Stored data
____

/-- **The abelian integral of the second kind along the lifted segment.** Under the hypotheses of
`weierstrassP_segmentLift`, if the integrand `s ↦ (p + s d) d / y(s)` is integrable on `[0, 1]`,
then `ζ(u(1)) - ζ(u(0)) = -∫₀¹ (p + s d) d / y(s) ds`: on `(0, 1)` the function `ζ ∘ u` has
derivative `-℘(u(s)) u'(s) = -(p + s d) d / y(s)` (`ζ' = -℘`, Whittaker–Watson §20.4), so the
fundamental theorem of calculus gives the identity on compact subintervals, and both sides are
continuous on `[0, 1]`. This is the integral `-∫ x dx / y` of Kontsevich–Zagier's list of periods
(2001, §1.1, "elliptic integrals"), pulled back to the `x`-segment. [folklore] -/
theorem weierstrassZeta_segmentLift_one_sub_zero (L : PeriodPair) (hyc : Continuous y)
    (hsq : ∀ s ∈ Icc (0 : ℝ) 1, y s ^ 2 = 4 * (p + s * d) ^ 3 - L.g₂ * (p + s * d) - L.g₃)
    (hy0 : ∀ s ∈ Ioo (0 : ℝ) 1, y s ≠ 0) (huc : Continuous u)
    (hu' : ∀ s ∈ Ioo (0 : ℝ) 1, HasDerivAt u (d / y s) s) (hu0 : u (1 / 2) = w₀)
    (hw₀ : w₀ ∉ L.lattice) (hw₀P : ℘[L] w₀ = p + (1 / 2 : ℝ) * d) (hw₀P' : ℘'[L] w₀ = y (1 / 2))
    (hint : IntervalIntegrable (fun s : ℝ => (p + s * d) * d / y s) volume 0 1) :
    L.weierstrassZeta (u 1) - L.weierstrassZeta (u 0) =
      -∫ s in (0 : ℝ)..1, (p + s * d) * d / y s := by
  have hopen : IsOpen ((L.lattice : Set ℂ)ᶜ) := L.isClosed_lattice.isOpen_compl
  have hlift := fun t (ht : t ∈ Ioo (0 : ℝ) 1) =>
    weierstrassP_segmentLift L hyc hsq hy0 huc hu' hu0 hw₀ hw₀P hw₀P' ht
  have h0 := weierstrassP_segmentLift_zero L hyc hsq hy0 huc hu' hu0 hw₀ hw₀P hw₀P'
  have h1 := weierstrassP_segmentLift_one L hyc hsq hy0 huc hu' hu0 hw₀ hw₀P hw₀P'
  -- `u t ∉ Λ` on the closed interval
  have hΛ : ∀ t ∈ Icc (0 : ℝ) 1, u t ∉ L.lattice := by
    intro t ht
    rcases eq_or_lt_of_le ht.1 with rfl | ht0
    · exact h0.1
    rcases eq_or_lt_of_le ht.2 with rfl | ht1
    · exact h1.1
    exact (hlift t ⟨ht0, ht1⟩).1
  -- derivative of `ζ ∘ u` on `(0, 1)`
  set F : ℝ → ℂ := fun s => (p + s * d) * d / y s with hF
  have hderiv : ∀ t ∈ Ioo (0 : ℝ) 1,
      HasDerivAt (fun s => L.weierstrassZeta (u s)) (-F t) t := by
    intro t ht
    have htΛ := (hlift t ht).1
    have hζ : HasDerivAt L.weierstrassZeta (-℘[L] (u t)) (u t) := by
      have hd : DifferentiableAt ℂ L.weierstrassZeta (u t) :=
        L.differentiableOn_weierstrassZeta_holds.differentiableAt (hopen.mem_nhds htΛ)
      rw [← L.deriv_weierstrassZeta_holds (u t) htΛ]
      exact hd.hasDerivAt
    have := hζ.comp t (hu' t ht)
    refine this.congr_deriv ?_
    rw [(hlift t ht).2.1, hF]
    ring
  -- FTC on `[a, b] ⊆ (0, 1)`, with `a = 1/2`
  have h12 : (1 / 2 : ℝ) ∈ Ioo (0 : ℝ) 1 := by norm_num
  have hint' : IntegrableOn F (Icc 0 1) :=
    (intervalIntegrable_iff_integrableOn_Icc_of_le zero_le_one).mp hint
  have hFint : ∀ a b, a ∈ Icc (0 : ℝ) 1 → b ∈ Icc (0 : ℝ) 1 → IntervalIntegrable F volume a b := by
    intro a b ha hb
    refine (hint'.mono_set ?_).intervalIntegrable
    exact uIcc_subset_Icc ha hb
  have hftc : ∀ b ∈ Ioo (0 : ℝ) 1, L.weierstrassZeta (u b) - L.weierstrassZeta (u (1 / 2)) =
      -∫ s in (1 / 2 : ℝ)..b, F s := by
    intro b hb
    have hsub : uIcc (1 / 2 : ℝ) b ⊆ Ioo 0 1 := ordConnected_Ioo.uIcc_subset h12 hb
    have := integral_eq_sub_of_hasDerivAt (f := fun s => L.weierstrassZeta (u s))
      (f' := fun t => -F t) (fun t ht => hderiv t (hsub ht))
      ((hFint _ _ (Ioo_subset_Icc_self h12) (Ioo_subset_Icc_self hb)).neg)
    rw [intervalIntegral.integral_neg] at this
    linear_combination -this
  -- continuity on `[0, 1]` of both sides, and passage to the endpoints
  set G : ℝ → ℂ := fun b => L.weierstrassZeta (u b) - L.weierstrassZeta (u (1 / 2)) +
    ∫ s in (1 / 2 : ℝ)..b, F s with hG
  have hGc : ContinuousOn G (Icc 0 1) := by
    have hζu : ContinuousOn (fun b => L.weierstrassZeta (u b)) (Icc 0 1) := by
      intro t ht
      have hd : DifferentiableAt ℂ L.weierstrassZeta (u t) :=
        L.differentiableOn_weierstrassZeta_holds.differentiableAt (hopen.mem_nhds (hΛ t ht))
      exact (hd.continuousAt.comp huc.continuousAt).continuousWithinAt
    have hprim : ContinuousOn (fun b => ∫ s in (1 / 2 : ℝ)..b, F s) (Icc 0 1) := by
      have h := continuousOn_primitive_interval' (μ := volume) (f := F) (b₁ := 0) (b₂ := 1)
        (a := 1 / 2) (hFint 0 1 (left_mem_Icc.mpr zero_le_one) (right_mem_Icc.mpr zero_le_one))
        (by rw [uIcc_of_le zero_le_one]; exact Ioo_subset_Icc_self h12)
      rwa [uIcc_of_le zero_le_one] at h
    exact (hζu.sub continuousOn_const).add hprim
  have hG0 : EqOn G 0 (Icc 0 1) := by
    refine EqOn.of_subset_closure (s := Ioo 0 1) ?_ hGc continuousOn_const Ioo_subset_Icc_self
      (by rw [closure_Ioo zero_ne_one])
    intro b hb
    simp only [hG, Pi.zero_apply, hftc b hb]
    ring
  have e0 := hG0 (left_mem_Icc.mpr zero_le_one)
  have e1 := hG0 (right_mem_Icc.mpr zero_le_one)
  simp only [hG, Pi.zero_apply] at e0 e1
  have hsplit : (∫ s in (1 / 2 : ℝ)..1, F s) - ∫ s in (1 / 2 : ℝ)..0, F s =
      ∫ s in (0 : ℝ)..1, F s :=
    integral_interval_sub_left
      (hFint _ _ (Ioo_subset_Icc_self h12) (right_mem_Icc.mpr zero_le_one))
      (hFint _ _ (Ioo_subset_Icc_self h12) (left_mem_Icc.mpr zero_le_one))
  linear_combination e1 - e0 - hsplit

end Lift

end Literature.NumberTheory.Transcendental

____

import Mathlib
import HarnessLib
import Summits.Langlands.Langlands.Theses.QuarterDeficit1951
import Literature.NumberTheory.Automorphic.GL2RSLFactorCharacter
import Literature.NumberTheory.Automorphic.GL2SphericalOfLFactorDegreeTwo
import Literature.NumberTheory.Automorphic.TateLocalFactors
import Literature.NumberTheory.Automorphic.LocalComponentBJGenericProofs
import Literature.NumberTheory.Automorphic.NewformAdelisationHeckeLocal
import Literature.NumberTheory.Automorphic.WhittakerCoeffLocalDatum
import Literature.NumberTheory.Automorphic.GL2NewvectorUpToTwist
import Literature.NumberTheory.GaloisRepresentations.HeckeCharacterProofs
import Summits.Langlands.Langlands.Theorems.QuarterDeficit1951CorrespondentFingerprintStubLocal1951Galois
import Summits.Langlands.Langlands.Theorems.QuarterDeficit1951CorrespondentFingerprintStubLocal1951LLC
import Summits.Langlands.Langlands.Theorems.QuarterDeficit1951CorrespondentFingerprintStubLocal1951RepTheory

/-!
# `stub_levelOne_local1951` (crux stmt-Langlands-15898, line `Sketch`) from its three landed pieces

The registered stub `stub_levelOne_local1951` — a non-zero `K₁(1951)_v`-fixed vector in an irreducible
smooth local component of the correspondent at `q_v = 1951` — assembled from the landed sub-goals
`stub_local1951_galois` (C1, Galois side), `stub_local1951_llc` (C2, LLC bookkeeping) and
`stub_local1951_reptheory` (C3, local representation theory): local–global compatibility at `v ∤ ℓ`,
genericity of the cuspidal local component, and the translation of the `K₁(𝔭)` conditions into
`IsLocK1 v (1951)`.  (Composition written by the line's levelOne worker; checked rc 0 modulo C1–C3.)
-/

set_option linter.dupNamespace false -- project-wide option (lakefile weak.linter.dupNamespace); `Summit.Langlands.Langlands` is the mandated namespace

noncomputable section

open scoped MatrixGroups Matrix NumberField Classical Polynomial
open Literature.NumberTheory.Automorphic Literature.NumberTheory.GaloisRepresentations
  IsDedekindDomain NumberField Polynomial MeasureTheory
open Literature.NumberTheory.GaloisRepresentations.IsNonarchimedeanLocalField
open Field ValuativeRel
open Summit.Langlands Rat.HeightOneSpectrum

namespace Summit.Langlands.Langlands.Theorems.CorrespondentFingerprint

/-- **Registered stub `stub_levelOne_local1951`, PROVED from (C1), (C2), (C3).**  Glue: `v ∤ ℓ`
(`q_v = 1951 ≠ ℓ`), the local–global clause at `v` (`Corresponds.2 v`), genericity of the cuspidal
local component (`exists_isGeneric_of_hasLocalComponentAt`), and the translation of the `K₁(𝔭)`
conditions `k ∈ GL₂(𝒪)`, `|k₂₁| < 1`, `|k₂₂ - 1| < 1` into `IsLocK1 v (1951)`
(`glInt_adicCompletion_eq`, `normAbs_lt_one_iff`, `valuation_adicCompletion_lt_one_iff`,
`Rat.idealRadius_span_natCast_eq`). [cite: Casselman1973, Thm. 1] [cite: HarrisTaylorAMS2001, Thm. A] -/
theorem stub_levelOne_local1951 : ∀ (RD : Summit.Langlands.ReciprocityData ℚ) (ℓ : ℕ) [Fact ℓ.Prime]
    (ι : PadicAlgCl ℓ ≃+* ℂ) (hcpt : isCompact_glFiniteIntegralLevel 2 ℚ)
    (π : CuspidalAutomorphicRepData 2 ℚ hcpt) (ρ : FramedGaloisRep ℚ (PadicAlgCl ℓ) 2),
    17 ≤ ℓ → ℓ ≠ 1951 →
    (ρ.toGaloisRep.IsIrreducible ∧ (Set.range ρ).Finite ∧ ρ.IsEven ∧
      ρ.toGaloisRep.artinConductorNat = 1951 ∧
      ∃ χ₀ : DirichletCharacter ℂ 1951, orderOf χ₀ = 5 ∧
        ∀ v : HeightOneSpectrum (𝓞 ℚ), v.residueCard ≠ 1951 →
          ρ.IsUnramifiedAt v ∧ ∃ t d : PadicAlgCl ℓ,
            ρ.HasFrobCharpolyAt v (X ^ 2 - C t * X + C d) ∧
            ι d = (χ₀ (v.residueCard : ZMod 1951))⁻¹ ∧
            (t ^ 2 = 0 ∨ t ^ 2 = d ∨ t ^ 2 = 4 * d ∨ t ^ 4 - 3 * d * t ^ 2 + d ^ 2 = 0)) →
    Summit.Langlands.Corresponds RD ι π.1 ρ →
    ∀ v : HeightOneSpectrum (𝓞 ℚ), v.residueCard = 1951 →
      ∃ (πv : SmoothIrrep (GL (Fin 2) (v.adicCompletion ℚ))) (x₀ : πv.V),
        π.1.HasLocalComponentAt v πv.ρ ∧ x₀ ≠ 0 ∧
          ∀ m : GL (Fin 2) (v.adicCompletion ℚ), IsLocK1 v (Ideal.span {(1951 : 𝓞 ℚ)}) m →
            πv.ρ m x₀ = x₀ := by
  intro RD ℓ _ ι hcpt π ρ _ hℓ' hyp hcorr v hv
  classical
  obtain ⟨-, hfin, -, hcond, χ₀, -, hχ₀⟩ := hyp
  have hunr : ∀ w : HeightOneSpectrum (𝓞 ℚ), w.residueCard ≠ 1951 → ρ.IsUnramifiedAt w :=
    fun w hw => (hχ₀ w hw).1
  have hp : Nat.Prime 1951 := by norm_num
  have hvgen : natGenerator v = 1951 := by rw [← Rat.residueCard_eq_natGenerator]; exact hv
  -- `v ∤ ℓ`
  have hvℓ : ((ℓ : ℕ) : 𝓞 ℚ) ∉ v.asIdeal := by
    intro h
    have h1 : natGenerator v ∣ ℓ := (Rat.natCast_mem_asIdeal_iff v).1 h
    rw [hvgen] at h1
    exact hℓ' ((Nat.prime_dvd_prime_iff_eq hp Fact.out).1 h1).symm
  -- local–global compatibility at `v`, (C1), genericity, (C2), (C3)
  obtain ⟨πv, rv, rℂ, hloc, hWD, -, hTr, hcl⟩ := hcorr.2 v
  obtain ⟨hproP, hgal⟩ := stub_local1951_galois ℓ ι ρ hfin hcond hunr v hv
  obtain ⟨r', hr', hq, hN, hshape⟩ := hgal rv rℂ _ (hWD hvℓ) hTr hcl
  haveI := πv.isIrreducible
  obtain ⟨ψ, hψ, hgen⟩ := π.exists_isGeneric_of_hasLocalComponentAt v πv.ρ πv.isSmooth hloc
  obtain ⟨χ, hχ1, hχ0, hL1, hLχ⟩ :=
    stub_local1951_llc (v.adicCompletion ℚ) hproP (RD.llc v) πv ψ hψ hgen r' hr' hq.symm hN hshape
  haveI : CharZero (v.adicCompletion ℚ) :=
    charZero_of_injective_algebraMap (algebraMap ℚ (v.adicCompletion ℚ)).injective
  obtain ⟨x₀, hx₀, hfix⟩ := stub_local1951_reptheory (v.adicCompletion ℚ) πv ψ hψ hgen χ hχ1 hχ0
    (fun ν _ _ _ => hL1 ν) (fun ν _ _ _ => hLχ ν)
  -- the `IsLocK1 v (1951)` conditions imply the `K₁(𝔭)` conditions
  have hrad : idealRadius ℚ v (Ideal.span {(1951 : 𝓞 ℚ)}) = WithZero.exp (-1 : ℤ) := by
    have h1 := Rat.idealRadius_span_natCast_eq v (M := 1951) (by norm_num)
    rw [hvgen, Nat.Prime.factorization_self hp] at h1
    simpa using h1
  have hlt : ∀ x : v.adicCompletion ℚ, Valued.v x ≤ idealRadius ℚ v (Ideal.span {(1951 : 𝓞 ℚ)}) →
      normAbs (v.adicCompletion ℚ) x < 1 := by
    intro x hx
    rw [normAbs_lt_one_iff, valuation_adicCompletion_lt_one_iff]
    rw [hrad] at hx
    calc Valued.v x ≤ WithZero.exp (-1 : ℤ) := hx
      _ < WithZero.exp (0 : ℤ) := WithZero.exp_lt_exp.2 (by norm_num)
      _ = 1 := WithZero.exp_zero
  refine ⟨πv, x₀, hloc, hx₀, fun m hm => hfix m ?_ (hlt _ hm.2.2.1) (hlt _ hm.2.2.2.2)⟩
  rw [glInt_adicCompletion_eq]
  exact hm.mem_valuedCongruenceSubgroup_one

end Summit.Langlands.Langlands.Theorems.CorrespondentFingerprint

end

____

■ **Goal of the exercise**
Above are the records; from them, give again exactly the lines from the one containing "have hvℓ : ((ℓ" to the one containing "(fun ν _ _ _ => hL1", both lines included, and nothing more.

■ **Solution to this exercise**
  have hvℓ : ((ℓ : ℕ) : 𝓞 ℚ) ∉ v.asIdeal := by
    intro h
    have h1 : natGenerator v ∣ ℓ := (Rat.natCast_mem_asIdeal_iff v).1 h
    rw [hvgen] at h1
    exact hℓ' ((Nat.prime_dvd_prime_iff_eq hp Fact.out).1 h1).symm
  -- local–global compatibility at `v`, (C1), genericity, (C2), (C3)
  obtain ⟨πv, rv, rℂ, hloc, hWD, -, hTr, hcl⟩ := hcorr.2 v
  obtain ⟨hproP, hgal⟩ := stub_local1951_galois ℓ ι ρ hfin hcond hunr v hv
  obtain ⟨r', hr', hq, hN, hshape⟩ := hgal rv rℂ _ (hWD hvℓ) hTr hcl
  haveI := πv.isIrreducible
  obtain ⟨ψ, hψ, hgen⟩ := π.exists_isGeneric_of_hasLocalComponentAt v πv.ρ πv.isSmooth hloc
  obtain ⟨χ, hχ1, hχ0, hL1, hLχ⟩ :=
    stub_local1951_llc (v.adicCompletion ℚ) hproP (RD.llc v) πv ψ hψ hgen r' hr' hq.symm hN hshape
  haveI : CharZero (v.adicCompletion ℚ) :=
    charZero_of_injective_algebraMap (algebraMap ℚ (v.adicCompletion ℚ)).injective
  obtain ⟨x₀, hx₀, hfix⟩ := stub_local1951_reptheory (v.adicCompletion ℚ) πv ψ hψ hgen χ hχ1 hχ0
    (fun ν _ _ _ => hL1 ν) (fun ν _ _ _ => hLχ ν)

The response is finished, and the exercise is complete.